Shortest path problem

In the graph structure, there are many algorithms to solve the shortest path problem, bellman-Ford is one of them, it can deal with the case with negative edge weight, also the single-source shortest path algorithm, but the Dijkstra algorithm mentioned earlier cannot deal with the case with negative edge weight. The corresponding cost is that the time complexity of the algorithm is higher. We’ll look at that later.

The ability to deal with negative weighted edges here is for directed graphs, because for undirected graphs, having negative weighted edges means having negative weighted loops, and finding the shortest path in this case with negative weighted loops is unsolvable, because every time you go through a negative weighted loop, the distance decreases, it keeps going forever.

Before we go any further, let’s add a property of graph shortest paths:Subpaths of shortest paths are also shortest pathsThe mathematical description is as follows: directed graphSet,For from the point ofpoint-to-pointA shortest path to, andSet,For the pathFrom the point ofpoint-to-pointOf the subpath, thenIt’s the shortest path between these two points.
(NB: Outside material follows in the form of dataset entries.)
/-- The Jacobian determinant of `Φ_m`: `det DΦ_m = (1 − m x² − (1−m) y²)/(√(1 − m x²)·√(1 − (1−m) y²)) > 0` on `sq`. -/
def spheroConalDet (m : ℝ) (x : Fin 2 → ℝ) : ℝ :=
  (1 - m * x 0 ^ 2 - (1 - m) * x 1 ^ 2) / (Real.sqrt (1 - m * x 0 ^ 2) * Real.sqrt (1 - (1 - m) * x 1 ^ 2))

/-- THE ALGEBRAIC HEART (pointwise, no derivatives): on the open square the Legendre integrand IS the
pulled-back area density, `F_m(x) = (1 − |Φ_m x|²)^{-1/2} · det DΦ_m(x)`, because
`1 − X² − Z² = (1 − x²)(1 − y²)` and `κe′ + eκ′ − κκ′ = (1 − m x² − (1−m)y²)/(√(1−x²)√(1−y²)·√(1−mx²)√(1−(1−m)y²))`.
(Hand-verified polynomial identity; numerically 1e−14 at m ∈ {0.05, 0.3, 0.5, 0.9}.) -/
def JacobianIdentity : Prop :=
  ∀ (m : ℝ), m ∈ Ioo (0:ℝ) 1 → ∀ x ∈ sq,
    legendreOneRep m x = hemisphereDensity (spheroConal m x) * |spheroConalDet m x|

/-- `Φ_m` is a bijection of the open square onto the open quarter disc (explicit inverse: `y²` = the
smaller root of `(1−m)b² − (1 − mX² + (1−m)Z²)b + Z² = 0`, `x² = X²/(1 − (1−m)y²)`), differentiable
with the stated Jacobian. -/
def SpheroConalBijOn : Prop :=
  ∀ (m : ℝ), m ∈ Ioo (0:ℝ) 1 →
    BijOn (spheroConal m) sq quarterDisc ∧
    ∀ x ∈ sq, HasFDerivAt (spheroConal m)
      (LinearMap.toContinuousLinearMap
        (Matrix.toLin' !![Real.sqrt (1 - (1 - m) * x 1 ^ 2), -((1 - m) * x 0 * x 1) / Real.sqrt (1 - (1 - m) * x 1 ^ 2);
                          -(m * x 0 * x 1) / Real.sqrt (1 - m * x 0 ^ 2), Real.sqrt (1 - m * x 0 ^ 2)])) x

/-- **FIRST LEMMA (`OctantTransfer`)**: for every real-algebraic `m ∈ (0,1)`, ONE rule-(2) move takes the
one-representation Legendre representation `[sq, F_m]` to the octant-area representation
`[quarter disc, (1 − X² − Z²)^{-1/2}]` — the move is `Φ_m = spheroConal m` (ℚ-semialgebraic since `m` is
algebraic; at `m = ½` its graph is cut out over ℚ). This is the C⁺-transfer of the card: it is the whole of
route GaussManinCertificates' `LegendreSector` minus the octant-area tail. -/
def OctantTransfer : Prop :=
  ∀ (m : ℝ), IsAlgebraic ℚ m → m ∈ Ioo (0:ℝ) 1 →
    ∀ (q p : IntegralRep 2), q.domain = sq → EqOn q.integrand (legendreOneRep m) q.domain →
      p.domain = quarterDisc → EqOn p.integrand hemisphereDensity p.domain →
      KZ.of q - KZ.of p ∈ changeOfVariablesRel

/-- **OCTANT AREA TAIL (`OctantArea`)**: `[quarter disc, (1−X²−Z²)^{-1/2}] ~ [ℝ, 1/(2(1+s²))]` — rational
polar coordinates `P(s,r) = (r(1−s²)/(1+s²), 2rs/(1+s²))` (rule 2, Jacobian `2r/(1+s²)`), ONE
Newton–Leibniz move in `r` with the algebraic primitive `−2√(1−r²)/(1+s²)` (continuous on `[0,1]`),
then the arctangent bookkeeping `(0,1) → ℝ`; ALTERNATIVELY Archimedes' hat-box: `(x,y) ↦ (Z, s)`,
`s = Y/(X + √(X²+Y²))`, maps `sq → sq` with `F_m = (2/(1+s²))·|det|`, then NL in `Z` (primitive `2Z/(1+s²)`). -/
def OctantArea : Prop :=
  ∀ (p : IntegralRep 2) (r' : IntegralRep 1), p.domain = quarterDisc →
    EqOn p.integrand hemisphereDensity p.domain → r'.domain = univ →
    EqOn r'.integrand (fun x => 1 / (2 * (1 + x 0 ^ 2))) r'.domain → Equivalent p r'

/-- **SYMMETRISATION (`CruxSymmetrise`)**, shared with the sibling cards' move M1: at `m = ½`,
`[sq, 2e⊗κ − κ⊗κ] ≡ [sq, e⊗κ] + [sq, (e−κ)⊗κ] ≡ [sq, κ⊗e] + [sq, (e−κ)⊗κ] ≡ [sq, F_{1/2}]`
(two integrand-additivity moves around one swap change of variables; no division by 2). -/
def CruxSymmetrise : Prop :=
  ∀ (r q : IntegralRep 2), r.domain = sq → EqOn r.integrand cruxIntegrand r.domain →
    q.domain = sq → EqOn q.integrand (legendreOneRep (1 / 2)) q.domain → Equivalent r q

/-- The intended composition for crux-plan (shape only, recorded as a Prop): symmetrise, transfer to the
octant at `m = ½` (algebraic!), integrate the octant. -/
def octant_line_shape : Prop :=
  CruxSymmetrise → OctantTransfer → OctantArea →
    Summit.KontsevichZagierPeriods.KontsevichZagierPeriods.Theses.Grothendieck.GpcLegendreLemniscatic

/-- VERBATIM restatement of `Summit.KontsevichZagierPeriods.KontsevichZagierPeriods.Theses.GaussManinCertificates.LegendreSector`
(item stmt-KontsevichZagierPeriods-3013; copied so that this sketch does not import that route module — the two
Props are syntactically identical, cf. the definitional `example` below). -/
def LegendreSectorVerbatim : Prop :=
  ∀ (F : ℝ → (Fin 2 → ℝ) → ℝ), (∀ (m : ℝ) (x : Fin 2 → ℝ), F m x = 1 / Real.sqrt ((1 - x 0 ^ 2) * (1 - m * x 0 ^ 2)) * (Real.sqrt (1 - (1 - m) * x 1 ^ 2) / Real.sqrt (1 - x 1 ^ 2)) + Real.sqrt (1 - m * x 0 ^ 2) / Real.sqrt (1 - x 0 ^ 2) * (1 / Real.sqrt ((1 - x 1 ^ 2) * (1 - (1 - m) * x 1 ^ 2))) - 1 / Real.sqrt ((1 - x 0 ^ 2) * (1 - m * x 0 ^ 2)) * (1 / Real.sqrt ((1 - x 1 ^ 2) * (1 - (1 - m) * x 1 ^ 2)))) → ∀ (m : ℝ), IsAlgebraic ℚ m → m ∈ Set.Ioo (0 : ℝ) 1 → ∀ (r : Literature.NumberTheory.Transcendental.KZ.IntegralRep 2) (r' : Literature.NumberTheory.Transcendental.KZ.IntegralRep 1), r.domain = {x | ∀ i, x i ∈ Set.Ioo (0 : ℝ) 1} → Set.EqOn r.integrand (F m) r.domain → r'.domain = Set.univ → Set.EqOn r'.integrand (fun x => 1 / (2 * (1 + x 0 ^ 2))) r'.domain → Literature.NumberTheory.Transcendental.KZ.Equivalent r r'

/-- The C⁺ transfer, shape: the same two lemmas give route GaussManinCertificates' `LegendreSector`
(Legendre's relation at every real-algebraic modulus) with NO anchor, NO certificate, NO parameter band. -/
def sector_line_shape : Prop :=
  OctantTransfer → OctantArea → LegendreSectorVerbatim

/-- Sanity (definitional): the integrand family of `LegendreSector` (hypothesis `hF` copied verbatim) is `legendreOneRep`. -/
example (F : ℝ → (Fin 2 → ℝ) → ℝ)
    (hF : ∀ (m : ℝ) (x : Fin 2 → ℝ), F m x = 1 / Real.sqrt ((1 - x 0 ^ 2) * (1 - m * x 0 ^ 2)) * (Real.sqrt (1 - (1 - m) * x 1 ^ 2) / Real.sqrt (1 - x 1 ^ 2)) + Real.sqrt (1 - m * x 0 ^ 2) / Real.sqrt (1 - x 0 ^ 2) * (1 / Real.sqrt ((1 - x 1 ^ 2) * (1 - (1 - m) * x 1 ^ 2))) - 1 / Real.sqrt ((1 - x 0 ^ 2) * (1 - m * x 0 ^ 2)) * (1 / Real.sqrt ((1 - x 1 ^ 2) * (1 - (1 - m) * x 1 ^ 2))))
    (m : ℝ) (x : Fin 2 → ℝ) : F m x = legendreOneRep m x := by
  rw [hF]; rfl

/-- Sanity (the sphere): `X² + Y² + Z² = 1` for `Ψ = (x√(1−(1−m)y²), √((1−x²)(1−y²)), y√(1−mx²))` on the square. -/
example (m : ℝ) (x : Fin 2 → ℝ) (hx : x ∈ sq) (hm : m ∈ Ioo (0:ℝ) 1) :
    (x 0 * Real.sqrt (1 - (1 - m) * x 1 ^ 2)) ^ 2 + (Real.sqrt ((1 - x 0 ^ 2) * (1 - x 1 ^ 2))) ^ 2 +
      (x 1 * Real.sqrt (1 - m * x 0 ^ 2)) ^ 2 = 1 := by
  have h0 := hx 0; have h1 := hx 1
  have hx0 : x 0 ^ 2 < 1 := by nlinarith [h0.1, h0.2]
  have hx1 : x 1 ^ 2 < 1 := by nlinarith [h1.1, h1.2]
  have ha : 0 ≤ 1 - (1 - m) * x 1 ^ 2 := by nlinarith [hm.1, hm.2, sq_nonneg (x 1)]
  have hb : 0 ≤ (1 - x 0 ^ 2) * (1 - x 1 ^ 2) := by nlinarith
  have hc : 0 ≤ 1 - m * x 0 ^ 2 := by nlinarith [hm.1, hm.2, sq_nonneg (x 0)]
  rw [mul_pow, mul_pow, Real.sq_sqrt ha, Real.sq_sqrt hb, Real.sq_sqrt hc]
  ring

/-- The RATIONAL density of the unit sphere in the stereographic chart from the south pole,
`dA = 4 dp dq/(1 + p² + q²)²`. -/
def stereoDensity (w : Fin 2 → ℝ) : ℝ := 4 / (1 + w 0 ^ 2 + w 1 ^ 2) ^ 2

/-- **Sphero-conal map, stereographic chart**: `Σ_m(x,y) = (X/(1+Z), Y/(1+Z))` with
`(X,Y,Z) = Ψ_m(x,y)`; maps the open square onto the open quarter disc (the stereographic image of the
open octant), and `Σ_m^*(4 dp dq/(1+p²+q²)²) = F_m dx dy` (checked numerically to 1e−9). After this ONE
move every representation of the line is RATIONAL (KZ's literal shape). -/
def spheroConalStereo (m : ℝ) (x : Fin 2 → ℝ) : Fin 2 → ℝ :=
  ![x 0 * Real.sqrt (1 - (1 - m) * x 1 ^ 2) / (1 + x 1 * Real.sqrt (1 - m * x 0 ^ 2)),
    Real.sqrt ((1 - x 0 ^ 2) * (1 - x 1 ^ 2)) / (1 + x 1 * Real.sqrt (1 - m * x 0 ^ 2))]

/-- Variant first lemma (`OctantTransferStereo`): ONE rule-(2) move `[sq, F_m] ~ [Q, 4/(1+p²+q²)²]`. -/
def OctantTransferStereo : Prop :=
  ∀ (m : ℝ), IsAlgebraic ℚ m → m ∈ Ioo (0:ℝ) 1 →
    ∀ (q p : IntegralRep 2), q.domain = sq → EqOn q.integrand (legendreOneRep m) q.domain →
      p.domain = quarterDisc → EqOn p.integrand stereoDensity p.domain →
      KZ.of q - KZ.of p ∈ changeOfVariablesRel

/-- Rational octant tail (`RationalOctantArea`): `[Q, 4/(1+p²+q²)²] ~ [ℝ, 1/(2(1+s²))]` — rational polar
coordinates `P(s,r)` (Jacobian `2r/(1+s²)`), ONE Newton–Leibniz move in `r` with the RATIONAL primitive
`−4/((1+r²)(1+s²))` (`∫₀¹ 4r dr/(1+r²)² = 1`), arctangent bookkeeping. Every datum rational over ℚ. -/
def RationalOctantArea : Prop :=
  ∀ (p : IntegralRep 2) (r' : IntegralRep 1), p.domain = quarterDisc →
    EqOn p.integrand stereoDensity p.domain → r'.domain = univ →
    EqOn r'.integrand (fun x => 1 / (2 * (1 + x 0 ^ 2))) r'.domain → Equivalent p r'

/-- Shape of the all-rational line for crux-plan. -/
def rational_octant_line_shape : Prop :=
  CruxSymmetrise → OctantTransferStereo → RationalOctantArea →
    Summit.KontsevichZagierPeriods.KontsevichZagierPeriods.Theses.Grothendieck.GpcLegendreLemniscatic

/-- Component `0` of the sphero-conal map. -/
theorem spheroConal_apply_zero (m : ℝ) (x : Fin 2 → ℝ) :
    spheroConal m x 0 = x 0 * Real.sqrt (1 - (1 - m) * x 1 ^ 2) := by
  simp [spheroConal]

/-- Component `1` of the sphero-conal map. -/
theorem spheroConal_apply_one (m : ℝ) (x : Fin 2 → ℝ) :
    spheroConal m x 1 = x 1 * Real.sqrt (1 - m * x 0 ^ 2) := by
  simp [spheroConal]

/-- **`Φ_m` maps the open square into the open quarter disc** (`1 − X² − Z² = (1−x²)(1−y²) > 0`). -/
theorem spheroConal_mapsTo (m : ℝ) (hm : m ∈ Ioo (0:ℝ) 1) : MapsTo (spheroConal m) sq quarterDisc := by
  intro x hx
  have h0 := hx 0
  have h1 := hx 1
  have hA : 0 < 1 - x 0 ^ 2 := by nlinarith [h0.1, h0.2]
  have hB : 0 < 1 - x 1 ^ 2 := by nlinarith [h1.1, h1.2]
  have hC : 0 < 1 - m * x 0 ^ 2 := by nlinarith [hm.1, hm.2, sq_nonneg (x 0)]
  have hD : 0 < 1 - (1 - m) * x 1 ^ 2 := by nlinarith [hm.1, hm.2, sq_nonneg (x 1)]
  refine ⟨?_, ?_, ?_⟩
  · rw [spheroConal_apply_zero]; exact mul_pos h0.1 (Real.sqrt_pos.2 hD)
  · rw [spheroConal_apply_one]; exact mul_pos h1.1 (Real.sqrt_pos.2 hC)
  · rw [spheroConal_apply_zero, spheroConal_apply_one, mul_pow, mul_pow, Real.sq_sqrt hD.le,
      Real.sq_sqrt hC.le]
    nlinarith [mul_pos hA hB]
To prove by contradiction:

Proof: If will pathBroken down into, there are. Let’s say I have a delta fromtoA shorter path to.. The new path weight is, this has to do withIt’s the shortest path contradiction.

Bellman – Ford algorithm

Similar to Dijkstra’s algorithm, Bellman-Ford algorithm also obtains the final solution through continuous “relaxation” operations. Relaxation is the following operation:saidwithThe weight between,Represents from the source pointTo the limitIf there is an edgeThat:(that is, a better path than the current path is found), then updatesAnd update the path. You can see that each relaxation is getting closer to the optimal solution. Dijkstra algorithm relaxes the unprocessed edge of the vertex by selecting the smallest unprocessed vertex each time through the priority queue. Bellman-ford simply relaxes all the edges and repeatsTime (Is the number of vertices), time complexity. As you can see, bellman-Ford relaxation is much more frequent than Dijkstra, so its time complexity is higher than Dijkstra’s.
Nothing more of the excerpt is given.